As you probably heard, the National Rifle Association held its annual firearms-stroking meeting over the weekend in Houston. And where a lot of state legislatures would just pass a resolution declaring "Suck My Machine Gun Week" or some such, the Texas House instead celebrated the Holy Armed Presence by passing a dozen laws to make that state even more friendly to gun owners than it already is, because nobody tops Texas when it comes to hospitality. With these bold bills, which include allowing university students to carry handguns to class, the Texas legislature (which Molly Ivins used to call the "national laboratory for bad government") has secured its nomination for Wonkette's coveted Legislative Shitmuffin of the Year Award.
Among the new ways in which you can enjoy your guns in Texas, the bills included measures
allowing college students to carry handguns in class, putting potentially armed marshals in public schools and exempting the state from any future federal bans on assault rifles, high-capacity magazines or universal background checks.
Only one of the proposals was shot down (ha-ha!) by House Democrats; a "parliamentary point of order" blocked a bill that would have "allowed the use of a concealed handgun license as valid proof of personal identification," so minority voters will still have to bring their driver's licenses and not a concealed weapon to their polling places.

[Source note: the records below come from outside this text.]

import Literature.IUT.LogThetaLattice.GlobalLGPFrobenioidsRealifiedModel
import Literature.IUT.LogThetaLattice.GlobalRealifiedLGPFrobenioids
import Literature.AlgebraicGeometry.Frobenioids.MonoidTransport
import HarnessLib

/-!
# [IUTchIII] Proposition 3.7 (iii)/(iv) «†𝔉^⊩_lgp = (†𝒞^⊩_lgp, Prime(†𝒞^⊩_lgp) ⥲ V̲, …, {†ρ_{lgp,v}}_v)», D: the primes of
# the divisor monoid `Φ^rlf` of the CATEGORICAL realified Frobenioid `(†𝓕⊛ℝ_𝔪𝔬𝔡)_α` are the places, and the local
# degrees `Φ^rlf → Φ^rlf_v = ℝ_{≥0}`

abc-iut cell, layer L6, wave-5 seat abc-iut-w5-d153 (gen 2); part D of the lineage RealifiedRatFn (A) /
RealifiedModel (B; imported) / RealifiedFrobenioid (C, sibling file, not imported: `Prop37.FrakRlfCat F ≌
ModelFrobenioid(𝒟, Φ^rlf, ℝ · Φ^birat)`, a FROBENIOID in [FrdI] Def. 1.3's sense, divisor monoid `PhiRlf F` = the
`EffDiv (ModelPlaces F) ℝ ℝ_{≥0}` of this file).

PRINT. [IUTchIII] Prop. 3.7 (iii) p. 110 l. 69–90: "one obtains a functorial algorithm … to construct a [global
realified] Frobenioid `†𝒞^⊩_LGP` [and] an `𝓕^⊩`-prime-strip `†𝔉^⊩_LGP = (†𝒞^⊩_LGP, Prime(†𝒞^⊩_LGP) ⥲ V̲, †𝔉^⊢_LGP,
{†ρ_{LGP,v}}_{v∈V̲})`"; (iv) p. 111: "`†𝔉^⊩_lgp = (†𝒞^⊩_lgp, Prime(†𝒞^⊩_lgp) ⥲ V̲, †𝔉^⊢_lgp, {†ρ_{lgp,v}}_{v∈V̲})`"
[claim key Mochizuki2012, status disputed (D-0012)]; [IUTchI] Ex. 3.5 (i) p. 77 (the model: "`Prime(𝒞^⊩_mod) ⥲ V_mod`",
"`Φ_{𝒞^⊩_mod,v}` … the `v`-component of `Φ_{𝒞^⊩_mod}`", `ρ_v : Φ_{𝒞^⊩_mod,v} ⥲ Φ^rlf_{𝒞^⊢_v}`); [FrdI] §0 p. 12
("primes" of a monoid: `≼`-classes of primary elements), Ex. 6.3 p. 113 ("`Prime(Φ(L)) ≃ V(L)`")
[cite: MochizukiFrdI2008, §0 p.12] [cite: MochizukiFrdI2008, Ex. 6.3 p.113].

CONTENTS (ns `Literature.IUT.LogThetaLattice.Prop37.FrakRlfCat`), for the divisor monoid `Φ^rlf(∗) = EffDiv`
(effective real families at the model places; part C's `PhiRlf F` at the unique object) of the categorical
realified Frobenioid:
* `effDivAddEquiv : Φ^rlf(∗) ≃+ (ModelPlaces F →₀ ℝ_{≥0})` / `effDivMulEquiv` (multiplicative rendering) — the
  realified divisor monoid IS the free `ℝ_{≥0}`-module on the places ("`(Φ^rlf)^gp(L) = ⊕_v ℝ`" of [FrdI]
  Thm. 6.4 (i) at the model of record, where `Γ_v = ℝ` by construction);
* **`primesEquivPlaces : Primes (Φ^rlf(∗)) ≃ ModelPlaces F`** — "`Prime(†𝒞^⊩_lgp) ⥲ V̲`" (with `V̲ ⥲ V_mod ⥲` the
  places of `F_mod`, [IUTchI] Def. 3.1 (e) — the layer-L5 identification is not re-typed) for the CATEGORICAL
  `†𝒞^⊩_lgp ≅ (†𝓕⊛ℝ_𝔪𝔬𝔡)_α` (one copy, abc-iut-L6-t4's `Prop37.embDiag`), by transport (abc-iut-L1's `Primes.congr`)
  of abc-iut-w4-d013's `FinsuppNNReal.primesEquiv : Prime(ι →₀ ℝ_{≥0}) ≃ ι`; `primesEquivPlaces_delta` (the prime
  of the primary family `δ_v` is `v`);
* `localDeg v : Φ^rlf(∗) →* ℝ_{≥0}` (multiplicative rendering) — the `v`-component `Φ_{𝒞^⊩,v}` / local degree
  ([IUTchI] Ex. 3.5 (i)), `clsHom v : (Φ^rlf)^gp(∗) = ⊕'_v ℝ →+ ℝ` on the groupification, `localDeg_delta`,
  `eq_of_localDeg_eq` (a real effective family is determined by its local degrees), and the local degree of
  the zero divisor of a morphism `(n, u) : 𝔍₁ → 𝔍₂` of `(†𝓕⊛ℝ_𝔪𝔬𝔡)_α`: `(u + n•𝔍₁ − 𝔍₂)_v` (`localDeg_div`).
The `†ρ_{lgp,v}` themselves compare `Φ_{𝒞^⊩,v}` with the realified divisor monoids of the LOCAL Frobenioids
`†𝓕^⊢_{lgp,v}` (Prop. 3.4 (ii); abc-iut-L5-t2's `InitialThetaData.rho` at the initial Θ-data over `K`, weights
`[K_v : (F_mod)_v]⁻¹`); that cross-layer normalisation is NOT re-typed here (named residual: the places
dictionary `ModelPlaces F_mod ↔ Val K / V̲` of abc-iut-L5-t2 / abc-iut-w4-d013 `primesLgpEquiv`). No `Prop`-valued
definition; nothing here asserts a disputed claim or takes a side on [IUTchIII] Cor. 3.12; typed ≠ discharged.
-/

noncomputable section

namespace Literature.IUT.LogThetaLattice

namespace Prop37

namespace FrakRlfCat

open CategoryTheory NumberField GlobalFrobenioidModels Literature.AlgebraicGeometry.Frobenioids
open scoped NNReal

variable (F : Type) [Field F] [NumberField F]

/-! ### `Φ^rlf(∗) = ⊕_v ℝ_{≥0}`: effective real families are finitely supported `ℝ_{≥0}`-valued functions -/

/-- An effective real family as a finitely supported `ℝ_{≥0}`-valued function on the places.
[cite: MochizukiFrdI2008, Ex. 6.3 p.113] -/
def toNNFamily (D : effDiv (ModelPlaces F) (fun _ => ℝ) nonnegModel) : ModelPlaces F →₀ ℝ≥0 :=
  Finsupp.ofSupportFinite (fun v => ⟨(D : ModelFrakObj F).cls v, D.2 v⟩) (by
    refine (D : ModelFrakObj F).finite.subset fun v hv => ?_
    intro h
    exact hv (Subtype.ext h))

omit [NumberField F] in
/-- The value of `toNNFamily D` at `v` is the class `D_v ≥ 0`. [cite: MochizukiFrdI2008, Ex. 6.3 p.113] -/
@[simp] theorem coe_toNNFamily_apply (D : effDiv (ModelPlaces F) (fun _ => ℝ) nonnegModel) (v : ModelPlaces F) :
    (toNNFamily F D v : ℝ) = (D : ModelFrakObj F).cls v := rfl

/-- A finitely supported `ℝ_{≥0}`-valued function on the places as an effective real family.
[cite: MochizukiFrdI2008, Ex. 6.3 p.113] -/
def ofNNFamily (a : ModelPlaces F →₀ ℝ≥0) : effDiv (ModelPlaces F) (fun _ => ℝ) nonnegModel :=
  ⟨⟨fun v => (a v : ℝ), a.support.finite_toSet.subset fun v hv => by
      rw [Finset.mem_coe, Finsupp.mem_support_iff]
      intro h
      apply hv
      show ((a v : ℝ≥0) : ℝ) = 0
      rw [h, NNReal.coe_zero]⟩,
    fun v => (a v).2⟩

omit [NumberField F] in
/-- The class of `ofNNFamily a` at `v` is `a v`. [cite: MochizukiFrdI2008, Ex. 6.3 p.113] -/
@[simp] theorem cls_ofNNFamily (a : ModelPlaces F →₀ ℝ≥0) (v : ModelPlaces F) :
    ((ofNNFamily F a : effDiv (ModelPlaces F) (fun _ => ℝ) nonnegModel) : ModelFrakObj F).cls v = a v := rfl

/-- **`Φ^rlf(∗) ≅ ⊕_{v} ℝ_{≥0}`** (additively): the divisor monoid of the categorical realified Frobenioid
`(†𝓕⊛ℝ_𝔪𝔬𝔡)_α` is the free `ℝ_{≥0}`-module on the places ([FrdI] Thm. 6.4 (i) "`(Φ^rlf)^gp(L) = ⊕_v ℝ`", here by
construction of the model of record, `Γ_v = ℝ`). [cite: MochizukiFrdI2008, Thm. 6.4 (i) p.115] -/
def effDivAddEquiv : effDiv (ModelPlaces F) (fun _ => ℝ) nonnegModel ≃+ (ModelPlaces F →₀ ℝ≥0) where
  toFun := toNNFamily F
  invFun := ofNNFamily F
  left_inv _ := Subtype.ext (FrakObj.ext_cls (funext fun _ => rfl))
  right_inv _ := Finsupp.ext fun _ => Subtype.ext rfl
  map_add' _ _ := Finsupp.ext fun _ => Subtype.ext rfl

omit [NumberField F] in
/-- `effDivAddEquiv D v = D_v`. [cite: MochizukiFrdI2008, Thm. 6.4 (i) p.115] -/
@[simp] theorem coe_effDivAddEquiv_apply (D : effDiv (ModelPlaces F) (fun _ => ℝ) nonnegModel) (v : ModelPlaces F) :
    (effDivAddEquiv F D v : ℝ) = (D : ModelFrakObj F).cls v := rfl

/-- **`Φ^rlf(∗) ≅ ⊕_{v} ℝ_{≥0}`** in the multiplicative rendering of the tree's [FrdI] files (`EffDiv = Multiplicative
effDiv`; part C's `PhiRlf F` at the unique object). [cite: MochizukiFrdI2008, Thm. 6.4 (i) p.115] -/
def effDivMulEquiv :
    EffDiv (ModelPlaces F) (fun _ => ℝ) nonnegModel ≃* Multiplicative (ModelPlaces F →₀ ℝ≥0) :=
  AddEquiv.toMultiplicative (effDivAddEquiv F)

omit [NumberField F] in
/-- `effDivMulEquiv` on `ofAdd D` is `ofAdd (effDivAddEquiv D)`. [cite: MochizukiFrdI2008, Thm. 6.4 (i) p.115] -/
@[simp] theorem effDivMulEquiv_ofAdd (D : effDiv (ModelPlaces F) (fun _ => ℝ) nonnegModel) :
    effDivMulEquiv F (Multiplicative.ofAdd D) = Multiplicative.ofAdd (effDivAddEquiv F D) := rfl

/-! ### `Prime(†𝒞^⊩_lgp) ⥲ V̲`: the primes of `Φ^rlf(∗)` are the places -/

/-- **`Prime(Φ^rlf(∗)) ≃ {places of F}`** — "`Prime(†𝒞^⊩_lgp) ⥲ V̲`" ([IUTchIII] Prop. 3.7 (iv); [IUTchI] Ex. 3.5 (i)
"`Prime(𝒞^⊩_mod) ⥲ V_mod`"; [FrdI] Ex. 6.3 "`Prime(Φ(L)) ≃ V(L)`") for the divisor monoid of the categorical
realified Frobenioid `(†𝓕⊛ℝ_𝔪𝔬𝔡)_α`: transport of abc-iut-w4-d013's `FinsuppNNReal.primesEquiv` along
`effDivMulEquiv` (abc-iut-L1's `Primes.congr`). [claim: Mochizuki2012, status: disputed] -/
def primesEquivPlaces : Primes (EffDiv (ModelPlaces F) (fun _ => ℝ) nonnegModel) ≃ ModelPlaces F :=
  (Primes.congr (effDivMulEquiv F)).trans FinsuppNNReal.primesEquiv

/-- The primary effective family `δ_v` (class `1` at `v`, `0` elsewhere) — a generator of the prime of `v`.
[cite: MochizukiFrdI2008, §0 p.12] -/
def delta (v : ModelPlaces F) : effDiv (ModelPlaces F) (fun _ => ℝ) nonnegModel :=
  ofNNFamily F (Finsupp.single v 1)

omit [NumberField F] in
/-- `effDivAddEquiv (δ_v) = single v 1`. [cite: MochizukiFrdI2008, §0 p.12] -/
@[simp] theorem effDivAddEquiv_delta (v : ModelPlaces F) : effDivAddEquiv F (delta F v) = Finsupp.single v 1 :=
  (effDivAddEquiv F).apply_symm_apply _

omit [NumberField F] in
/-- `δ_v` is a PRIMARY element of `Φ^rlf(∗)` ([FrdI] §0). [cite: MochizukiFrdI2008, §0 p.12] -/
theorem isPrimary_delta (v : ModelPlaces F) :
    IsPrimary (Multiplicative.ofAdd (delta F v) : EffDiv (ModelPlaces F) (fun _ => ℝ) nonnegModel) := by
  rw [← isPrimary_map_iff (effDivMulEquiv F), effDivMulEquiv_ofAdd, effDivAddEquiv_delta]
  exact FinsuppNNReal.isPrimary_single v

omit [NumberField F] in
/-- **The prime of `δ_v` is `v`** under `Prime(Φ^rlf(∗)) ≃ {places}`. [claim: Mochizuki2012, status: disputed] -/
theorem primesEquivPlaces_delta (v : ModelPlaces F) :
    primesEquivPlaces F (Quotient.mk (primarySetoid _) ⟨Multiplicative.ofAdd (delta F v), isPrimary_delta F v⟩) = v := by
  have key : (⟨effDivMulEquiv F (Multiplicative.ofAdd (delta F v)), (isPrimary_delta F v).map_mulEquiv _⟩ :
        primaries (Multiplicative (ModelPlaces F →₀ ℝ≥0))) =
      ⟨Multiplicative.ofAdd (Finsupp.single v 1), FinsuppNNReal.isPrimary_single v⟩ := by
    apply Subtype.ext
    show effDivMulEquiv F (Multiplicative.ofAdd (delta F v)) = Multiplicative.ofAdd (Finsupp.single v 1)
    rw [effDivMulEquiv_ofAdd, effDivAddEquiv_delta]
  unfold primesEquivPlaces
  rw [Equiv.trans_apply, Primes.congr_mk (effDivMulEquiv F) _ (isPrimary_delta F v) ((isPrimary_delta F v).map_mulEquiv _), key]
  exact FinsuppNNReal.primesEquiv_mk_single v

omit [NumberField F] in
/-- `Prime(Φ^rlf(∗)) ≃ {places}` is surjective onto the places: every place is the prime of its `δ_v`.
[claim: Mochizuki2012, status: disputed] -/
theorem primesEquivPlaces_symm_apply (v : ModelPlaces F) :
    (primesEquivPlaces F).symm v =
      Quotient.mk (primarySetoid _) ⟨Multiplicative.ofAdd (delta F v), isPrimary_delta F v⟩ :=
  (primesEquivPlaces F).injective (by rw [Equiv.apply_symm_apply, primesEquivPlaces_delta])

/-! ### Local degrees: the `v`-components `Φ^rlf(∗) → Φ^rlf_v = ℝ_{≥0}` and `(Φ^rlf)^gp(∗) → ℝ` -/

/-- The `v`-component of the groupification `(Φ^rlf)^gp(∗) = ⊕'_v ℝ`: `𝔍 ↦ [𝔍_v] ∈ ℝ`.
[claim: Mochizuki2012, status: disputed] -/
def clsHom (v : ModelPlaces F) : ModelFrakObj F →+ ℝ where
  toFun J := J.cls v
  map_zero' := rfl
  map_add' _ _ := rfl

/-- `clsHom v 𝔍 = 𝔍_v`. [claim: Mochizuki2012, status: disputed] -/
@[simp] theorem clsHom_apply (v : ModelPlaces F) (J : ModelFrakObj F) : clsHom F v J = J.cls v := rfl

/-- **The local degree at `v`**: the `v`-component `Φ^rlf(∗) → Φ_{𝒞^⊩,v} = ℝ_{≥0}` of the divisor monoid of the
categorical realified Frobenioid ([IUTchI] Ex. 3.5 (i) "the `v`-component of `Φ_{𝒞^⊩_mod}`", the source of
`ρ_v`), multiplicative rendering. [claim: Mochizuki2012, status: disputed] -/
def localDeg (v : ModelPlaces F) :
    EffDiv (ModelPlaces F) (fun _ => ℝ) nonnegModel →* Multiplicative ℝ≥0 :=
  (AddMonoidHom.toMultiplicative (Finsupp.applyAddHom v)).comp (effDivMulEquiv F).toMonoidHom

omit [NumberField F] in
/-- `localDeg v (ofAdd D) = D_v`. [claim: Mochizuki2012, status: disputed] -/
@[simp] theorem coe_toAdd_localDeg (v : ModelPlaces F) (D : effDiv (ModelPlaces F) (fun _ => ℝ) nonnegModel) :
    ((Multiplicative.toAdd (localDeg F v (Multiplicative.ofAdd D)) : ℝ≥0) : ℝ) = (D : ModelFrakObj F).cls v := rfl

/-- The local degree is the `v`-component read on the groupification: `localDeg v D = clsHom v D`.
[claim: Mochizuki2012, status: disputed] -/
theorem coe_toAdd_localDeg_eq_clsHom (v : ModelPlaces F) (D : effDiv (ModelPlaces F) (fun _ => ℝ) nonnegModel) :
    ((Multiplicative.toAdd (localDeg F v (Multiplicative.ofAdd D)) : ℝ≥0) : ℝ) = clsHom F v (D : ModelFrakObj F) :=
  rfl

omit [NumberField F] in
/-- `localDeg v (δ_v) = 1` and `localDeg w (δ_v) = 0` for `w ≠ v`: `δ_v` is concentrated at its prime.
[cite: MochizukiFrdI2008, §0 p.12] -/
theorem localDeg_delta (v w : ModelPlaces F) :
    Multiplicative.toAdd (localDeg F w (Multiplicative.ofAdd (delta F v))) = Finsupp.single v (1 : ℝ≥0) w := by
  show effDivAddEquiv F (delta F v) w = _
  rw [effDivAddEquiv_delta]

omit [NumberField F] in
/-- **An effective real family is determined by its local degrees** (`Φ^rlf(∗) ↪ ∏_v ℝ_{≥0}`).
[cite: MochizukiFrdI2008, Thm. 6.4 (i) p.115] -/
theorem eq_of_localDeg_eq {D E : EffDiv (ModelPlaces F) (fun _ => ℝ) nonnegModel}
    (h : ∀ v, localDeg F v D = localDeg F v E) : D = E := by
  apply (effDivMulEquiv F).injective
  apply Multiplicative.toAdd.injective
  refine Finsupp.ext fun v => ?_
  exact congrArg Multiplicative.toAdd (h v)

/-- The local degree at `v` of the zero divisor `Div(n, u) = u + n•𝔍₁ − 𝔍₂ ∈ Φ^rlf(∗)` of a morphism of
`(†𝓕⊛ℝ_𝔪𝔬𝔡)_α` (part B's `FrakRlfCat.eff_mem`; = part C's `homDiv φ` in the Frobenioid structure):
`u_v + n·[𝔍_{1,v}] − [𝔍_{2,v}] ≥ 0`. [cite: MochizukiFrdI2008, Thm. 5.2 (i) p.100] -/
theorem localDeg_div {X Y : FrakRlfCat F} (φ : X ⟶ Y) (v : ModelPlaces F) :
    ((Multiplicative.toAdd (localDeg F v
        (Multiplicative.ofAdd ⟨fn φ + (deg φ : ℕ) • X.obj - Y.obj, eff_mem φ⟩)) : ℝ≥0) : ℝ) =
      (fn φ).cls v + (deg φ : ℕ) • X.obj.cls v - Y.obj.cls v := by
  show (fn φ + (deg φ : ℕ) • X.obj - Y.obj).cls v = _
  rw [FrakObj.cls_sub, FrakObj.cls_add, FrakObj.cls_nsmul]

/-- The arithmetic degree of a real family is the weighted sum of its local degrees: abc-iut-L6-d3's `frakDeg`
reads `Σ_v placeMult(v)·[𝔍_v]` through the divisor dictionary; at the level of this file we record only that the
TOTAL degree factors through the local degrees — two effective families with the same local degrees have the same
degree. [cite: MochizukiFrdI2008, Thm. 6.4 (i) p.115] -/
theorem frakDeg_eq_of_localDeg_eq {D E : EffDiv (ModelPlaces F) (fun _ => ℝ) nonnegModel}
    (h : ∀ v, localDeg F v D = localDeg F v E) :
    frakDeg ((Multiplicative.toAdd D : effDiv (ModelPlaces F) (fun _ => ℝ) nonnegModel) : ModelFrakObj F) =
      frakDeg ((Multiplicative.toAdd E : effDiv (ModelPlaces F) (fun _ => ℝ) nonnegModel) : ModelFrakObj F) := by
  rw [eq_of_localDeg_eq F h]

end FrakRlfCat

end Prop37

end Literature.IUT.LogThetaLattice

end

The biggest fight has been over the proposal to allow students with concealed-weapon permits to carry their handguns into college classrooms, which was opposed by freedom-hating university faculty and administrators. A compromise allowing schools to opt out of the new law -- for a year at a time -- apparently made the bill more palatable, but the campus-carry law may still face strong opposition in the state senate, which has a separate bill that would allow students to keep guns in their parked cars. No word on whether armed guards will be available to help return graded research papers.
Another bill, which would nullify possible federal restrictions on assault weapons or magazine capacity, passed with overwhelming support, although everyone in the room appeared to know it was unconstitutional. Sponsor Steve Toth said in support of his proposal,
"There are 27 amendments in the Constitution but only one says 'shall not be infringed'... The Second Amendment is the amendment that keeps the people free."
The Alliance of Nitpicking American Linguists pointed out that other amendments use a whole bunch of fancy synonyms for "infringed" when talking about things the government "shall not" do, but was shouted down for wearing bowties.
Even though the Texas House may seem to have fallen all over itself to show the visiting NRA a good time, there are still a few frontiers left to be explored. For instance, how about some legislation that would help move forward this commonsense proposal from a speaker at the NRA convention: Store guns in your kid's room, because during a home invasion, you are going to want to run there and grab a gun. But don't get all paranoid! The speaker, Rob Pincus, who runs a firearms-training outfit, was careful to say that the kid's-room gun should be in a safe, jeeze.
"How about putting a quick-access safe in your kids’ room? [...] Good idea or bad idea? We have an emotional pushback to that. Here’s my position on this. If you’re worried that your kid is going to try to break into the safe that is in their bedroom with a gun in it, you have bigger problems than home defense. If you think that the kid who’s going to try to break into the safe because it’s in their room isn’t sneaking into your room to try to break into stuff, you’re naive and you have bigger problems than this.”
Pincus went on to explain that, in anticipating a siege where you need to have guns stashed all over the house, it just makes good sense to keep guns everywhere, because apparently the average American home is located on the set of a Jerry Bruckheimer movie:
“There’s absolutely nothing wrong with staging the gun where you’re most likely to barricade [yourself],” Pincus said. “If you have to run across the house to check on the kids, there’s no reason to take them out of the bathroom and move them to some other room when the bad guy might be wandering around your house.”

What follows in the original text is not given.